Os jovens assassinos bósnios mataram o homem que daria autonomia ao país, que proporcionaria grandeza e dignidade à Bósnia. Mas eles eram muito estúpidos para compreenderem isso. Aliás, nos primeiros interrogatórios, as autoridades policiais não conseguiam entender a motivação do crime, perguntando ao assassino bósnio porque ele matara o homem que ajudaria a Bósnia.

Falando em estupidez, voltemos às mal traçadas linhas que Tim Butcher escreveu. Ele retrata o assassino do arquiduque, Gavrilo Princip, como um herói, um “combatente da liberdade”, um “erudito estudante e leitor ávido”, que agiu movido por sentimentos nobres de “libertar todos os eslavos do sul”. Nega o envolvimento da Sérvia, e diz que os jovens agiram por conta própria. Um monte de asneiras escritas por um mentecapto.

Entender as motivações e interesses da salada de etnias e nacionalidades que compõe a península balcânica é um exercício complicado, que requer muito estudo, milhares de páginas de leitura e ainda assim nos fica uma visão um pouco confusa.

A erosão da Iugoslávia comunista, pós queda da URSS, em 1991, deflagrou uma nova guerra nos Balcãs. No conflito sérvios, bósnios, croatas, eslovenos, montenegrinos, de ramos católicos, ortodoxos e muçulmanos, se mataram numa selvageria desenfreada, até a intervenção das forças de paz da ONU e dos USA. A matança só terminou em 1995.

O termo Iugoslávia significa eslavos do sul, mas ela só foi criada após a Segunda Guerra Mundial, sob a tutela comunista da URSS que, com mão de ferro, inventou o país. Butcher, em seu livro tresloucado, afirma categoricamente que historiadores, centenas deles, estão errados, e ele, certo. Princip agiu em defesa de todos os eslavos do sul. Esse conceito não existia no começo do século XX. Apenas a Sérvia, que havia aumentado muito seu poder e território, como grande vencedora das duas Guerras dos Balcãs, de 1912 e 1913, almejava unir toda a península balcânica, num pan-eslavismo sob controle sérvio. Ou seja, a Bósnia deixaria a futura federação de Estados dos Habsburgos para ficar sob jugo sérvio.

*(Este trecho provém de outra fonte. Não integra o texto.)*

/-- **THE WALL'S `chi` WITH `_hchi` ON THE SEESAW PLANE, modulo the print**: for any integers `eP eM`, a
`chi : T(𝔸) → ℂ`, multiplicative, trivial on `T(k)`, continuous, of modulus one, with
`ChiMatchesAt … (eP w) (eM w) chi` at every infinite place — the wall's `chi`, `chi_mul`, `chi_rational`, `hc`, `hu`,
`_hchi`.  Inputs: the seesaw plane's data, `hA` (cocompactness of `T(k)`, TorusCocompactAniso), `[hcl]`/`hbot` (L4-p2's
TorusArchClosed by name at the call site), `hDE` = the print [DE14] Cor. 3.6.2 on the compact quotient `T(k)\T(𝔸)`
(the `CommGroup` in its type is `torusT_seesaw_mul_comm`; the compactness of the quotient is
`compactSpace_quotient_of_cocompact`). -/
theorem exists_wall_character_ktypes_seesaw (ht : q.t = 0) (hn : ¬ IsSquare (-q.n)) (ha : ∀ i, a i ≠ 0)
    (lam : k) (hlam : lam ≠ 0)
    (hiso : g * (PlaneData.mixedRow q (a 1) (a 3)).B * gᵀ = lam • (PlaneData.mixedRow q (a 0) (a 2)).B)
    (hreal : ∀ w : InfinitePlace k, w.IsReal) (hcm : ∀ w, IsCMAt q w)
    (hA : IsAnisotropic ((PlaneData.mixedRow q (a 0) (a 2)).withTransportedTorus g g' hgg' hg'g hgΩ))
    [hcl : IsClosed ((rationalOf ((PlaneData.mixedRow q (a 0) (a 2)).withTransportedTorus g g' hgg' hg'g hgΩ)
      (torusT ((PlaneData.mixedRow q (a 0) (a 2)).withTransportedTorus g g' hgg' hg'g hgΩ)) :
      Subgroup (torusT ((PlaneData.mixedRow q (a 0) (a 2)).withTransportedTorus g g' hgg' hg'g hgΩ))) :
      Set (torusT ((PlaneData.mixedRow q (a 0) (a 2)).withTransportedTorus g g' hgg' hg'g hgΩ)))]
    (hbot : rationalOf ((PlaneData.mixedRow q (a 0) (a 2)).withTransportedTorus g g' hgg' hg'g hgΩ)
      (torusT ((PlaneData.mixedRow q (a 0) (a 2)).withTransportedTorus g g' hgg' hg'g hgΩ)) ⊓
      torusInf ((PlaneData.mixedRow q (a 0) (a 2)).withTransportedTorus g g' hgg' hg'g hgΩ) = ⊥)
    (hDE : letI : CommGroup (torusT ((PlaneData.mixedRow q (a 0) (a 2)).withTransportedTorus g g' hgg' hg'g hgΩ)) :=
        { (inferInstance : Group (torusT ((PlaneData.mixedRow q (a 0) (a 2)).withTransportedTorus g g' hgg' hg'g hgΩ)))
          with mul_comm := torusT_seesaw_mul_comm q a g g' hgg' hg'g hgΩ (ha 0) (ha 2) }
      haveI : CompactSpace (torusT ((PlaneData.mixedRow q (a 0) (a 2)).withTransportedTorus g g' hgg' hg'g hgΩ) ⧸
          rationalOf ((PlaneData.mixedRow q (a 0) (a 2)).withTransportedTorus g g' hgg' hg'g hgΩ)
            (torusT ((PlaneData.mixedRow q (a 0) (a 2)).withTransportedTorus g g' hgg' hg'g hgΩ))) :=
        compactSpace_quotient_of_cocompact _ (cocompact_rationalOf_torusT_of_anisotropic _
          (isGenuineRow_seesawPlane q ht hn a (ha 0) (ha 2) g g' hgg' hg'g hgΩ lam hlam hiso) hA)
      DeitmarEchterhoff2014_Cor_3_6_2_restriction_surjective
        (torusT ((PlaneData.mixedRow q (a 0) (a 2)).withTransportedTorus g g' hgg' hg'g hgΩ) ⧸
          rationalOf ((PlaneData.mixedRow q (a 0) (a 2)).withTransportedTorus g g' hgg' hg'g hgΩ)
            (torusT ((PlaneData.mixedRow q (a 0) (a 2)).withTransportedTorus g g' hgg' hg'g hgΩ))))
    (eP eM : InfinitePlace k → ℤ) :
    ∃ chi : torusT ((PlaneData.mixedRow q (a 0) (a 2)).withTransportedTorus g g' hgg' hg'g hgΩ) → ℂ,
      (∀ s t, chi (s * t) = chi s * chi t) ∧
      (∀ t ∈ rationalOf ((PlaneData.mixedRow q (a 0) (a 2)).withTransportedTorus g g' hgg' hg'g hgΩ)
        (torusT ((PlaneData.mixedRow q (a 0) (a 2)).withTransportedTorus g g' hgg' hg'g hgΩ)), chi t = 1) ∧
      Continuous chi ∧ (∀ t, ‖chi t‖ = 1) ∧
      ∀ w : InfinitePlace k, ChiMatchesAt ((PlaneData.mixedRow q (a 0) (a 2)).withTransportedTorus g g' hgg' hg'g hgΩ)
        q w (eP w) (eM w) chi := by
  haveI : CompactSpace (torusInf ((PlaneData.mixedRow q (a 0) (a 2)).withTransportedTorus g g' hgg' hg'g hgΩ)) :=
    compactSpace_torusInf_seesaw_of_real_cm q a g g' hgg' hg'g hgΩ (ha 0) (ha 2) hreal hcm
  obtain ⟨ψ, hψ⟩ := exists_weight_character_seesaw q a g g' hgg' hg'g hgΩ (ha 0) (ha 2) hreal hcm eP eM
  let ι : ContinuousMonoidHom (torusInf ((PlaneData.mixedRow q (a 0) (a 2)).withTransportedTorus g g' hgg' hg'g hgΩ))
      (torusT ((PlaneData.mixedRow q (a 0) (a 2)).withTransportedTorus g g' hgg' hg'g hgΩ)) :=
    { (torusInf ((PlaneData.mixedRow q (a 0) (a 2)).withTransportedTorus g g' hgg' hg'g hgΩ)).subtype with
      continuous_toFun := continuous_subtype_val }
  let ψ' : ContinuousMonoidHom (torusInf ((PlaneData.mixedRow q (a 0) (a 2)).withTransportedTorus g g' hgg' hg'g hgΩ))
      Circle := ψ.comp ι
  obtain ⟨chi, hmul, hrat, hcont, hunit, hinf⟩ :=
    exists_torusT_character_complex_of_print ((PlaneData.mixedRow q (a 0) (a 2)).withTransportedTorus g g' hgg' hg'g hgΩ)
      (torusT_seesaw_mul_comm q a g g' hgg' hg'g hgΩ (ha 0) (ha 2))
      (cocompact_rationalOf_torusT_of_anisotropic _
        (isGenuineRow_seesawPlane q ht hn a (ha 0) (ha 2) g g' hgg' hg'g hgΩ lam hlam hiso) hA) hbot hDE ψ'
  refine ⟨chi, hmul, hrat, hcont, hunit, fun w κ hκ => ?_⟩
  have hκinf : κ ∈ torusInf ((PlaneData.mixedRow q (a 0) (a 2)).withTransportedTorus g g' hgg' hg'g hgΩ) := by
    rw [torusInf, Subgroup.mem_subgroupOf]
    exact mem_infinitePart_of_mem_atPlace _ hκ.2
  have h1 : chi κ = ((ψ κ : Circle) : ℂ) := hinf ⟨κ, hκinf⟩
  rw [h1, hψ κ, prod_weight_monomial_of_mem_localTorusAt _ q eP eM w hκ]
  have hA0 : weightAt ((PlaneData.mixedRow q (a 0) (a 2)).withTransportedTorus g g' hgg' hg'g hgΩ) q w 0 κ.1 ^ (eP w) ≠ 0 :=
    zpow_ne_zero _ (weightAt_ne_zero_seesaw q a g g' hgg' hg'g hgΩ (ha 0) (ha 2) w (hreal w) (hcm w) 0 κ.2)
  have hB0 : weightAt ((PlaneData.mixedRow q (a 0) (a 2)).withTransportedTorus g g' hgg' hg'g hgΩ) q w 1 κ.1 ^ (eM w) ≠ 0 :=
    zpow_ne_zero _ (weightAt_ne_zero_seesaw q a g g' hgg' hg'g hgΩ (ha 0) (ha 2) w (hreal w) (hcm w) 1 κ.2)
  rw [_root_.zpow_neg, _root_.zpow_neg]
  field_simp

Confesso que foi um sacrifício concluir a leitura do livro. A vida é muito curta para lermos porcarias. Mas, até mesmo para ter um melhor embasamento para escrever essa resenha, eu tive de superar meu asco, e ler o bagulho até o fim. Não foi fácil. Algumas passagens do livro são tão absurdas que me fizeram dar boas gargalhadas. Outras me irritaram profundamente.

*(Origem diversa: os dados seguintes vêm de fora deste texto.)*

import Summits.AtomisticToContinuum.FouriersLaw.Theses.OddSectorIrreversibility
import Summits.AtomisticToContinuum.FouriersLaw.Theorems.PhononMeanFreePathBoundaryKubo

/-!
# Stub `stub_cornerKubo` of line `ohmic-floor-monotone-ladder`
# (crux stmt-AtomisticToContinuum-9141, `OddSectorIrreversibility.BoundedResponseConverges`) — PROVED

**The corner (cross-form) Green–Kubo formula, as the line's fixed-`N` stub.** For the pinned anharmonic chain
`pinnedChain ω₂ lam β γ` (all parameters `> 0`) between Langevin baths, under weak-NESS uniqueness, along every
steady-state family `μ`, at every `T > 0` and for every `N` (chain of `N+1` sites `0, …, N`):
(a) the equilibrium corner covariance `t ↦ C_N(t) = Cov_{μ_T}(p_0², K_t p_N²)` (`μ_T` the Gibbs measure,
`K_t` the constructed equal-temperature transition kernels; in tree `kuboIntegrand ω₂ lam β γ T N t`) is integrable
on `(0, ∞)`, and (b) EVERY clause-(ii) response coefficient `d = lim_{δ → 0, δ ≠ 0} totalCurrent(μ (N+1) (T+δ/2) (T−δ/2))/δ`
of the `(N+1)`-chain equals the Kubo value `kuboValue ω₂ lam β γ T N = N·(γ²/T²)·∫₀^∞ C_N`.

This is the registered stub `stub_cornerKubo` of the reshaped skeleton
`Cruxes/BoundedResponseConverges/Lines/ohmic-floor-monotone-ladder.lean` (lead c2, 2026-08-16), verbatim. After the
landing of the sibling crux `PhononMeanFreePath.BoundaryKubo` (stmt-AtomisticToContinuum-11812,
`PhononMeanFreePathBoundaryKubo.boundaryKubo_proof`, line gibbs-ttcf: Gibbs-tested transient time-correlation identity,
Harris bounds locally uniform in the bath temperatures, energy balance, equilibrium sum rule) it is a COROLLARY:
`boundaryKubo_proof` gives (a) and the convergence of the response quotient to `kuboValue`; limits along the proper
filter `𝓝[≠] 0` are unique.

References: Kundu–Dhar–Narayan, J. Stat. Mech. (2009) L03001 (arXiv:0809.4543); Rey-Bellet 2003, Rem. 4.4;
Bonetto–Lebowitz–Rey-Bellet 2000 §5.2 (32); Cuneo–Eckmann–Hairer–Rey-Bellet 2018, Thm 2.13.
No definitions, no named facts; standard axioms.
-/

noncomputable section

open MeasureTheory Filter Topology Set

namespace Summit.AtomisticToContinuum.FouriersLaw.Cruxes.BoundedResponseConverges.OhmicFloorMonotoneLadder.Stubs

open Literature.MathematicalPhysics.KineticTheory.HeatConduction
open Summit.AtomisticToContinuum.FouriersLaw.Theorems.BoundaryKubo.Negative.LoadBearing (kuboIntegrand kuboValue)

/-- **Stub `stub_cornerKubo` (corner Green–Kubo formula), proved.** Under weak-NESS uniqueness, along every
steady-state family of `pinnedChain ω₂ lam β γ` (all `> 0`), for every `T > 0` and every `N`: the corner covariance
`kuboIntegrand ω₂ lam β γ T N` of the `(N+1)`-chain is integrable on `(0,∞)`, and every clause-(ii) response
coefficient `d` of the `(N+1)`-chain equals `kuboValue ω₂ lam β γ T N = N·(γ²/T²)·∫₀^∞ kuboIntegrand`. Corollary of
the landed `boundaryKubo_proof` (crux stmt-11812) and uniqueness of limits along `𝓝[≠] 0`.
[cite: KunduDharNarayan2009, arXiv:0809.4543 p. 3] [cite: CuneoEckmannHairerReyBellet2018, Thm 2.13] -/
theorem stub_cornerKubo :
    ∀ ω₂ lam β γ : ℝ, 0 < ω₂ → 0 < lam → 0 < β → 0 < γ →
      (∀ (N : ℕ) (T_L T_R : ℝ), 0 < T_L → 0 < T_R → ∀ μ ν : Measure (PhaseSpace N),
        (pinnedChain ω₂ lam β γ).IsSteadyState N T_L T_R μ →
        (pinnedChain ω₂ lam β γ).IsSteadyState N T_L T_R ν → μ = ν) →
      ∀ μ : (N : ℕ) → ℝ → ℝ → Measure (PhaseSpace N),
        (∀ (N : ℕ) (T_L T_R : ℝ), 0 < T_L → 0 < T_R →
          (pinnedChain ω₂ lam β γ).IsSteadyState N T_L T_R (μ N T_L T_R)) →
      ∀ T : ℝ, 0 < T → ∀ N : ℕ,
        IntegrableOn (kuboIntegrand ω₂ lam β γ T N) (Set.Ioi 0) ∧
        ∀ d : ℝ, Tendsto (fun δ : ℝ =>
            (pinnedChain ω₂ lam β γ).totalCurrent (μ (N + 1) (T + δ / 2) (T - δ / 2)) / δ) (𝓝[≠] 0) (𝓝 d) →
          d = kuboValue ω₂ lam β γ T N := by
  intro ω₂ lam β γ hω hl hβ hγ hU μ hμ T hT N
  obtain ⟨hint, hlim⟩ :=
    Summit.AtomisticToContinuum.FouriersLaw.Theorems.PhononMeanFreePathBoundaryKubo.boundaryKubo_proof
      ω₂ lam β γ hω hl hβ hγ hU μ hμ T hT N
  exact ⟨hint, fun d hd => tendsto_nhds_unique hd hlim⟩

/-- **The response sequence of the crux IS the Kubo value sequence, shifted by one** (the form the line's
composition consumes): under the crux's frame, every sequence `D` of clause-(ii) response coefficients satisfies
`D (N+1) = kuboValue ω₂ lam β γ T N` for all `N` (and `D 0 = 0`, the empty chain carrying no current).
[cite: KunduDharNarayan2009, arXiv:0809.4543 p. 3] -/
theorem response_succ_eq_kuboValue {ω₂ lam β γ : ℝ} (hω : 0 < ω₂) (hl : 0 < lam) (hβ : 0 < β) (hγ : 0 < γ)
    (hU : ∀ (N : ℕ) (T_L T_R : ℝ), 0 < T_L → 0 < T_R → ∀ μ ν : Measure (PhaseSpace N),
        (pinnedChain ω₂ lam β γ).IsSteadyState N T_L T_R μ →
        (pinnedChain ω₂ lam β γ).IsSteadyState N T_L T_R ν → μ = ν)
    {μ : (N : ℕ) → ℝ → ℝ → Measure (PhaseSpace N)}
    (hμ : ∀ (N : ℕ) (T_L T_R : ℝ), 0 < T_L → 0 < T_R →
          (pinnedChain ω₂ lam β γ).IsSteadyState N T_L T_R (μ N T_L T_R))
    {T : ℝ} (hT : 0 < T) {D : ℕ → ℝ}
    (hD : ∀ N : ℕ, Tendsto (fun δ : ℝ =>
        (pinnedChain ω₂ lam β γ).totalCurrent (μ N (T + δ / 2) (T - δ / 2)) / δ) (𝓝[≠] 0) (𝓝 (D N))) :
    (∀ N : ℕ, D (N + 1) = kuboValue ω₂ lam β γ T N) ∧ D 0 = 0 := by
  refine ⟨fun N => (stub_cornerKubo ω₂ lam β γ hω hl hβ hγ hU μ hμ T hT N).2 (D (N + 1)) (hD (N + 1)), ?_⟩
  -- the empty chain: `totalCurrent ≡ 0`, so the quotient is identically `0`
  have h0 : Tendsto (fun δ : ℝ =>
      (pinnedChain ω₂ lam β γ).totalCurrent (μ 0 (T + δ / 2) (T - δ / 2)) / δ) (𝓝[≠] 0) (𝓝 0) := by
    refine (tendsto_const_nhds (x := (0 : ℝ))).congr' ?_
    filter_upwards with δ
    simp [OscillatorChain.totalCurrent_zero]
  exact tendsto_nhds_unique (hD 0) h0

end Summit.AtomisticToContinuum.FouriersLaw.Cruxes.BoundedResponseConverges.OhmicFloorMonotoneLadder.Stubs

end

Butcher se mostra “surpreso” ao descobrir que, hoje na Bósnia, Princip é tido como um pária, um traidor que agiu contra seu país a favor da odiada Sérvia. Seu túmulo foi vandalizado. Ele diz “não entender os motivos pelos quais Princip não é um herói nacional”. Fico pensando se o senhor Tim não escreveu essas linhas sob efeito de “certas substâncias”, tamanho o disparate da afirmação.

Tenho, e li, todas as obras dos historiadores citados acima, sobre a Primeira Guerra Mundial, e “O Gatilho” é uma farsa muito ruim. O senhor Tim Butcher não tem a menor noção das mentiras e sandices que escreveu. Que seu lixo seja varrido para o ostracismo, ou, melhor, para o cesto de lixo da História.